Over the past year, I’ve built my own Kossel 3D printer. The Mini Kossel is based on a novel parallel delta kinematic which was developed by Johann C. Rocholl, a Google engineer from Germany.

This paper is targeting the automation of solder paste dispensing onto printed circuit boards by using computer vision and RepRap robots.

Full Slides as PDF
Full Paper as PDF
Source Code at GitHub

Seminar: Image Processing and Content Analysis

Camera-based PCB Analysis for Solder Paste Dispensing

Steffen Vogel (steffen.vogel@rwth-aachen.de)
Academic Advisor: Wei Li (wei.li@lfb.rwth-aachen.de)
Institute of Imaging & Computer Vision (LfB)
Rheinisch-Westfälische Technische Hochschule (RWTH), 52056 Aachen

1 Abstract

Two of the main challenges for PCB prototyping are the time-consuming setup of involved machines and their economic feasibility for small laboratories and hobbyists. This paper tries to offer solutions for both of these issues:

  1. The complex setup process of industrial machines can be accelerated by computer vision. It is preferable to automate this process as far as possible to enable the operation by untrained personnel and hobbyists. The workflow can be further simplified by not relying on external CAD data. This includes: detection of components, pads and footprints; mapping between available components and footprints and planning of shortest tool paths.
  2. The adaption of proven 3D printers allows to lower the costs for such machines. The lightweight and fast kinematics of parallel 3D-delta robots like the RepRap Mini Kossel are perfectly suited for the assembly of PCBs. Only the print head has to be exchanged between the individual steps of the process.

This work presents a workflow to control DIY 3D printers for the purpose of PCB assembly. By using cheap and easy-obtainable parts like proven RepRap 3D printers, this technique is viable for small laboratories, FabLabs and hobbyists. During the seminar, a analysis and control software for RepRap printers was written. Hence, we focus on the overall workflow and tools and less on algorithms and theory.
Here, the task of solder paste dispensing was chosen to be explored in detail. This work establishes the groundwork for more complex task like the pick and placing of electronic components.

2 Motivation

The ongoing miniaturization of electronic products like smartphones and Ultra Books has led to a new form factor for electronic components. Surface-mounted devices (SMD) are already widespread in electronic design and production. As a result, previously used through-hole components are gradually phased out. This miniaturization of SMD components is an ongoing trend and raises the barrier for hobbyists to produce PCBs themselves. Soldering and placement of 0401-sized resistors or BGA packages is not possible by hand any longer.

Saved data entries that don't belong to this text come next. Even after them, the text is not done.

import Summits.Ventures.PercRepro.RankLevelSetRuleQStaircaseMapsB
import Summits.Ventures.PercRepro.RankLevelSetRuleQSliceThreeWitnessTen
import Summits.Ventures.PercRepro.RankLevelSetRuleQSliceFourWitnessTen
import Summits.Ventures.PercRepro.RankLevelSetRuleQSliceFiveWitnessTen
import Summits.Ventures.PercRepro.RankLevelSetRuleQSliceSixWitnessTen
import Summits.Ventures.PercRepro.RankLevelSetRuleQSliceSevenWitnessTen

/-!
# PercRepro — THE EXACT THIN-SLICE MAP OF THE FAMILY `k = 10` UP TO `u = 10`, AND THE UNIFORM STATEMENT FOR `k = 5 … 10`
(night-1, gen 18 → 19; dossier §29.8, §30.8)

With the staircase up to `u = 10` (`rhat_staircase_ten`), the borderline slice `rhat_ten_slice_eight_all`, the ends and the kernel
negatives — the slice `u = 2` for every `k ≥ 5` (`rhat_lt_phiK_of_five_le`) and the night-1 witnesses `rhat_lt_phiK_176_10_173`,
`rhat_lt_phiK_88_10_84`, `rhat_lt_phiK_97_10_92`, `rhat_lt_phiK_192_10_186`, `rhat_lt_phiK_695_10_688` (`u = 3 … 7` at `k = 10`):
* **`rhat_ten_slice_iff`** — a slice `u ≤ 10` of the family `k = 10` is paid on every cell `(q+10, q)` iff `u ∉ {2, 3, 4, 5, 6, 7}`;
* **`rhat_thin_slice_iff`** — UNIFORMLY: for `5 ≤ k ≤ 10` and `u ≤ 10`, the slice `u = q − #P` is paid by Rule Q's equal split
  on EVERY cell `(q+k, q)` iff `u ∉ [2, k − 3]` (the families `k ≤ 9` from RankLevelSetRuleQStaircaseMapsB).
Axioms: standard.
-/

namespace PercRepro

open Finset

/-- **The slices `u ≤ 10` of the family `k = 10`, exactly**: paid on EVERY cell `(q+10, q)` iff `u ∉ {2, 3, 4, 5, 6, 7}`. -/
theorem rhat_ten_slice_iff (u : ℕ) (hu10 : u ≤ 10) :
    (∀ q, u ≤ q → phiK (q + 10) q ≤ rhat q 10 (q - u)) ↔ (u ≠ 2 ∧ u ≠ 3 ∧ u ≠ 4 ∧ u ≠ 5 ∧ u ≠ 6 ∧ u ≠ 7) := by
  constructor
  · intro h
    refine ⟨fun hu2 => ?_, fun hu3 => ?_, fun hu4 => ?_, fun hu5 => ?_, fun hu6 => ?_, fun hu7 => ?_⟩
    · subst hu2
      have h1 := h (4 ^ (10 + 3) + 2) (by norm_num)
      have h2 := rhat_lt_phiK_of_five_le 10 (by norm_num) (4 ^ (10 + 3)) le_rfl
      rw [show 4 ^ (10 + 3) + 2 - 2 = 4 ^ (10 + 3) by omega] at h1
      exact absurd (lt_of_lt_of_le h2 h1) (lt_irrefl _)
    · subst hu3
      have h1 := h 176 (by norm_num)
      have h2 := rhat_lt_phiK_176_10_173
      rw [show (176 : ℕ) - 3 = 173 by norm_num] at h1
      exact absurd (lt_of_lt_of_le h2 h1) (lt_irrefl _)
    · subst hu4
      have h1 := h 88 (by norm_num)
      have h2 := rhat_lt_phiK_88_10_84
      rw [show (88 : ℕ) - 4 = 84 by norm_num] at h1
      exact absurd (lt_of_lt_of_le h2 h1) (lt_irrefl _)
    · subst hu5
      have h1 := h 97 (by norm_num)
      have h2 := rhat_lt_phiK_97_10_92
      rw [show (97 : ℕ) - 5 = 92 by norm_num] at h1
      exact absurd (lt_of_lt_of_le h2 h1) (lt_irrefl _)
    · subst hu6
      have h1 := h 192 (by norm_num)
      have h2 := rhat_lt_phiK_192_10_186
      rw [show (192 : ℕ) - 6 = 186 by norm_num] at h1
      exact absurd (lt_of_lt_of_le h2 h1) (lt_irrefl _)
    · subst hu7
      have h1 := h 695 (by norm_num)
      have h2 := rhat_lt_phiK_695_10_688
      rw [show (695 : ℕ) - 7 = 688 by norm_num] at h1
      exact absurd (lt_of_lt_of_le h2 h1) (lt_irrefl _)
  · rintro ⟨hu2, hu3, hu4, hu5, hu6, hu7⟩ q hq
    rcases Nat.lt_or_ge u 9 with hlt | hge
    · interval_cases u
      · rw [Nat.sub_zero]; exact rhatCell_self q 10 (by norm_num)
      · exact rhatCell_pred q 10 hq (by norm_num)
      · exact absurd rfl hu2
      · exact absurd rfl hu3
      · exact absurd rfl hu4
      · exact absurd rfl hu5
      · exact absurd rfl hu6
      · exact absurd rfl hu7
      · exact rhat_ten_slice_eight_all q hq
    · exact rhat_staircase_ten 10 u q (by norm_num) (by norm_num) (by omega) hu10 hq

/-- **THE THIN-SLICE MAP OF EVERY FAMILY `k = 5 … 10`, EXACTLY, UP TO `u = 10`**: Rule Q's equal split pays the slice
`u = q − #P` on EVERY cell `(q+k, q)` if and only if `u ∉ [2, k − 3]` — the slices `u ≤ 1`, the borderline `u = k − 2` and the
untruncated `k − 1 ≤ u ≤ 10` are paid on every cell, the slices `2 ≤ u ≤ k − 3` each fail on some cell. -/
theorem rhat_thin_slice_iff (k u : ℕ) (hk5 : 5 ≤ k) (hk10 : k ≤ 10) (hu10 : u ≤ 10) :
    (∀ q, u ≤ q → phiK (q + k) q ≤ rhat q k (q - u)) ↔ (u < 2 ∨ k - 2 ≤ u) := by
  rcases Nat.lt_or_ge k 10 with hlt | hge
  · exact rhat_thin_slice_iff_nine k u hk5 (by omega) hu10
  · have hk : k = 10 := by omega
    subst hk
    rw [rhat_ten_slice_iff u hu10]; omega

end PercRepro
/-- **The `Λᶜ → Λ` coupling of the first-step form through the boundary bonds**, pointwise:
`bdryField φ (x) = Σ_μ [⟨x,x+εe_μ⟩ ∈ stFwd]·U(A_{⟨x,x+εe_μ⟩})φ(x+εe_μ) + Σ_μ [⟨x−εe_μ,x⟩ ∈ stBwd]·U(−A_{⟨x−εe_μ,x⟩})φ(x−εe_μ)`.
[cite: Balaban1982Higgs2, (2.30) p.563] -/
noncomputable def bdryField (Λ : Finset (HiggsLattice.Site P 0)) (φ : ScalarField P 0 N) : ScalarField P 0 N := fun x =>
  ∑ μ : Fin P.d,
    ((if x ∈ Ω ∧ x.shift μ ∈ Ω ∧ x ∈ Λ ∧ x.shift μ ∉ Λ then C.U (P.mesh 0) (A ⟨x, μ⟩) (φ (x.shift μ)) else 0)
      + (if x.unshift μ ∈ Ω ∧ x ∈ Ω ∧ x ∈ Λ ∧ x.unshift μ ∉ Λ
          then C.U (P.mesh 0) (-(A ⟨x.unshift μ, μ⟩)) (φ (x.unshift μ)) else 0))

/-- **`bdryField` as a sum over `st(Λ)` of point masses at `b₋`**:
`bdryField φ = Σ_{b∈stFwd} δ_{b.src}·U(A_b)φ(b.tgt) + Σ_{b∈stBwd} δ_{b.tgt}·U(−A_b)φ(b.src)`. [cite: Balaban1982Higgs2, (2.30) p.563] -/
theorem bdryField_eq_sum_single (Λ : Finset (HiggsLattice.Site P 0)) (φ : ScalarField P 0 N) :
    bdryField C Ω A Λ φ
      = ∑ b ∈ stFwd Ω Λ, Pi.single b.src (C.U (P.mesh 0) (A b) (φ b.tgt))
        + ∑ b ∈ stBwd Ω Λ, Pi.single b.tgt (C.U (P.mesh 0) (-(A b)) (φ b.src)) := by
  funext x
  rw [Pi.add_apply, Finset.sum_apply, Finset.sum_apply, bdryField, Finset.sum_add_distrib]
  congr 1
  · -- forward bonds `b = ⟨x', μ⟩`: only `x' = x` contributes at the site `x`
    rw [stFwd, Finset.sum_filter, sum_pbond, Finset.sum_comm]
    refine Finset.sum_congr rfl fun μ _ => ?_
    rw [Finset.sum_eq_single_of_mem x (Finset.mem_univ x) (fun x' _ hne => ?_)]
    · show _ = (if x ∈ Ω ∧ x.shift μ ∈ Ω ∧ x ∈ Λ ∧ x.shift μ ∉ Λ
          then (Pi.single x (C.U (P.mesh 0) (A ⟨x, μ⟩) (φ (x.shift μ))) : ScalarField P 0 N) x else 0)
      by_cases hc : x ∈ Ω ∧ x.shift μ ∈ Ω ∧ x ∈ Λ ∧ x.shift μ ∉ Λ
      · rw [if_pos hc, if_pos hc, Pi.single_eq_same]
      · rw [if_neg hc, if_neg hc]
    · split_ifs
      · exact Pi.single_eq_of_ne hne.symm _
      · rfl
  · -- backward bonds `b = ⟨x', μ⟩` with `b.tgt = x`: only `x' = x − εe_μ` contributes
    rw [stBwd, Finset.sum_filter, sum_pbond, Finset.sum_comm]
    refine Finset.sum_congr rfl fun μ _ => ?_
    rw [Finset.sum_eq_single_of_mem (x.unshift μ) (Finset.mem_univ _) (fun x' _ hne => ?_)]
    · show _ = (if x.unshift μ ∈ Ω ∧ (x.unshift μ).shift μ ∈ Ω ∧ (x.unshift μ).shift μ ∈ Λ ∧ x.unshift μ ∉ Λ
          then (Pi.single ((x.unshift μ).shift μ)
              (C.U (P.mesh 0) (-(A ⟨x.unshift μ, μ⟩)) (φ (x.unshift μ))) : ScalarField P 0 N) x else 0)
      rw [shift_unshift]
      by_cases hc : x.unshift μ ∈ Ω ∧ x ∈ Ω ∧ x ∈ Λ ∧ x.unshift μ ∉ Λ
      · rw [if_pos hc, if_pos hc, Pi.single_eq_same]
      · rw [if_neg hc, if_neg hc]
    · have hne' : x ≠ x'.shift μ := fun h => hne (by rw [h, unshift_shift])
      split_ifs
      · exact Pi.single_eq_of_ne hne' _
      · rfl

variable (msq a : ℝ)

/-- **`P(A) = Q^*(A)Q(A)` does not couple a union of blocks to its complement**: for `Λ = B(Λ′)` and `x ∈ Λ`,
`(P(A)·Λᶜφ)(x) = 0` (the block `B(x₁)` of `x` lies in `Λ`, where `Λᶜφ = 0`). [cite: Balaban1982Higgs1, (2.7) p.608] -/
theorem blockProjA_cutTo_compl_apply (Λ' : Finset (HiggsLattice.Site P 1)) (φ : ScalarField P 0 N)
    {x : HiggsLattice.Site P 0} (hx : x ∈ HiggsLattice.blockSet Λ') :
    blockProjA C A 0 (cutTo (HiggsLattice.blockSet Λ')ᶜ φ) x = 0 := by
  rw [blockProjA, LinearMap.comp_apply, avgQAdjLin_apply]
  have h0 : avgQLin C A 0 (cutTo (HiggsLattice.blockSet Λ')ᶜ φ) (HiggsLattice.blockOf x) = 0 := by
    refine avgQLin_apply_eq_zero C A 0 fun x'' hx'' => ?_
    have hb : HiggsLattice.blockOf x'' = HiggsLattice.blockOf x := by simpa [HiggsLattice.block] using hx''
    have hmem : x'' ∈ HiggsLattice.blockSet Λ' := by
      rw [HiggsLattice.mem_blockSet, hb]; exact (HiggsLattice.mem_blockSet Λ' x).mp hx
    exact cutTo_of_not_mem _ φ (fun h => (Finset.mem_compl.mp h) hmem)
  rw [h0, map_zero]
import Summits.CriticalPhenomena.PercolationContinuityZ3.Theorems.PercNearOneGluingNoHeavyPcintWindowCertZ3K6Check1
import Summits.CriticalPhenomena.PercolationContinuityZ3.Theorems.PercNearOneGluingNoHeavyPcintWindowCertZ3K6Check2
import Summits.CriticalPhenomena.PercolationContinuityZ3.Theorems.PercNearOneGluingNoHeavyPcintWindowCertZ3K6Check3
import Summits.CriticalPhenomena.PercolationContinuityZ3.Theorems.PercNearOneGluingNoHeavyPcintWindowCertZ3K6Check4
import Summits.CriticalPhenomena.PercolationContinuityZ3.Theorems.PercNearOneGluingNoHeavyPcintWindowCertZ3K6Check5
import Summits.CriticalPhenomena.PercolationContinuityZ3.Theorems.PercNearOneGluingNoHeavyPcintWindowCertZ3K6Check6
import Summits.CriticalPhenomena.PercolationContinuityZ3.Theorems.PercNearOneGluingNoHeavyPcintWindowCertZ3K6Check7
import Summits.CriticalPhenomena.PercolationContinuityZ3.Theorems.PercNearOneGluingNoHeavyPcintWindowCertZ3K6Check8
import HarnessLib

/-!
# PCINT lane: **`p_c^bond(ℤ³) ≥ 0.2149`** — kernel-checked window certificate (memory 6, chord-weighted walks)

Cell `prim-pcint`, seat `prim-pcint-2`; memo `run/shared/lean/prim/pcint/REDUCTIONS.md` §R2/§B3, INTERVAL-PLAN §10.
Does NOT build on p205010.  Assembles the eight kernel-checked chunks of Collatz–Wielandt rows (`…Z3K6Check1..8`), the
decoding of every window from its base-6 code (`decodeW_surj`), the soundness of the computable acceptance test and
chord count (`hok`, `hc`), and `le_criticalProb_zd_of_windowCert`.  Printed best lower bound before this lane:
`1/4.7387 = 0.2110` (Pönitz–Tittmann 2000 + Hammersley); this file: `0.2149`, no external certificate (the lane's
two-implementation certificates reach `0.2192` for this kind at memory 14, `0.2218` for kind `chordrand`).
-/

namespace Summit.CriticalPhenomena.PercolationContinuityZ3.Theorems.Pcint

open Finset Literature.Probability.Percolation Literature.Probability.LatticeModels Z3K6

/-- All `7776` coded Collatz–Wielandt rows check. [folklore] -/
theorem Z3K6.checkAll : checkRange 0 7776 = true :=
  checkRange_of_split (checkRange_of_split (checkRange_of_split checkRange_1 checkRange_2)
    (checkRange_of_split checkRange_3 checkRange_4))
    (checkRange_of_split (checkRange_of_split checkRange_5 checkRange_6)
    (checkRange_of_split checkRange_7 checkRange_8))

/-- **The 7776 Collatz–Wielandt inequalities** `10^5 · rowN u ≤ 99995 · 10^24 · v(u)` (λ = 0.99995). [folklore] -/
theorem Z3K6.rowN_le (u : Fin 5 → Fin 3 × Bool) : 100000 * rowN u ≤ 99995 * 10 ^ 24 * vNat u :=
  rowN_le_of_checkAll checkAll u

/-- **`p_c^bond(ℤ³) ≥ 0.2149`** (kernel-checked window certificate, memory 6, chord-weighted; printed best lower
bound 0.2110). [folklore] -/
theorem criticalProb_Z3_ge_02149 : (0.2149 : ℝ) ≤ criticalProb (zdGraph 3) 0 := by
  have hp : ((⟨2149 / 10000, by norm_num, by norm_num⟩ : unitInterval) : ℝ) = 0.2149 := by norm_num
  rw [← hp]
  refine le_criticalProb_zd_of_windowCert ((0 : Fin 3), true) okc cc hok hc _ (fun u => (vNat u : ℝ))
    (vmin := 56125) (vmax := 100000) (lam := 99995 / 100000) (by norm_num)
    (fun u => by exact_mod_cast (vNat_bounds u).1) (fun u => by exact_mod_cast (vNat_bounds u).2)
    (by norm_num) (by norm_num) fun u => ?_
  have hN : (100000 * rowN u : ℝ) ≤ 99995 * 10 ^ 24 * vNat u := by exact_mod_cast rowN_le u
  have hrow : (∑ a : Fin 3 × Bool, if okc u a then (2149 / 10000 : ℝ) * (1 - 2149 / 10000) ^ cc u a * (vNat (wshift u a) : ℝ)
      else 0) ≤ (rowN u : ℝ) / 10 ^ 24 := by
    rw [rowN, Nat.cast_sum, Finset.sum_div]
    refine Finset.sum_le_sum fun a _ => ?_
    split_ifs with h
    · exact weight_le_termN _ _
    · simp
  have : (rowN u : ℝ) / 10 ^ 24 ≤ 99995 / 100000 * (vNat u : ℝ) := by
    rw [div_le_iff₀ (by positivity)]
    nlinarith
  exact hrow.trans this

end Summit.CriticalPhenomena.PercolationContinuityZ3.Theorems.Pcint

This work is motivated by the vision to build an all-in-one machine for the complete process of prototype PCB assembly (PCBA). To accelerate the development process and to reduce the costs, all of these tasks can be handled by a single workbench 3D printer / CNC mill. The PCB production process roughly can consists of the following steps:

  1. Isolation milling or pen plotting of PCB traces
  2. Drilling of holes and contours
  3. Solder paste dispensing for SMD pads with a syringe
  4. Pick-and-place of SMT components with vacuum
  5. Soldering with hot air, a hot plate or by a laser

For the scope of this paper, the process of solder paste dispensing was chosen. This task offers the biggest margin to profit from computer vision. Industrial mass production uses stencils to apply solder paste onto the PCB. For small prototype assemblies the fabrication of stencils is not worthwhile. Therefore, solder paste is applied manually with a pressurized syringe, which is hold by hand.
The dispensing of solder paste requires the knowledge exact solder pad positions and dimensions. Traditionally, this information is exported by CAD design tools and is required to produce the stencils.
But sometimes the CAD data is not available or stored in an inaccessible proprietary format. This paper presents techniques to gather the pad locations and dimensions by means of computer vision.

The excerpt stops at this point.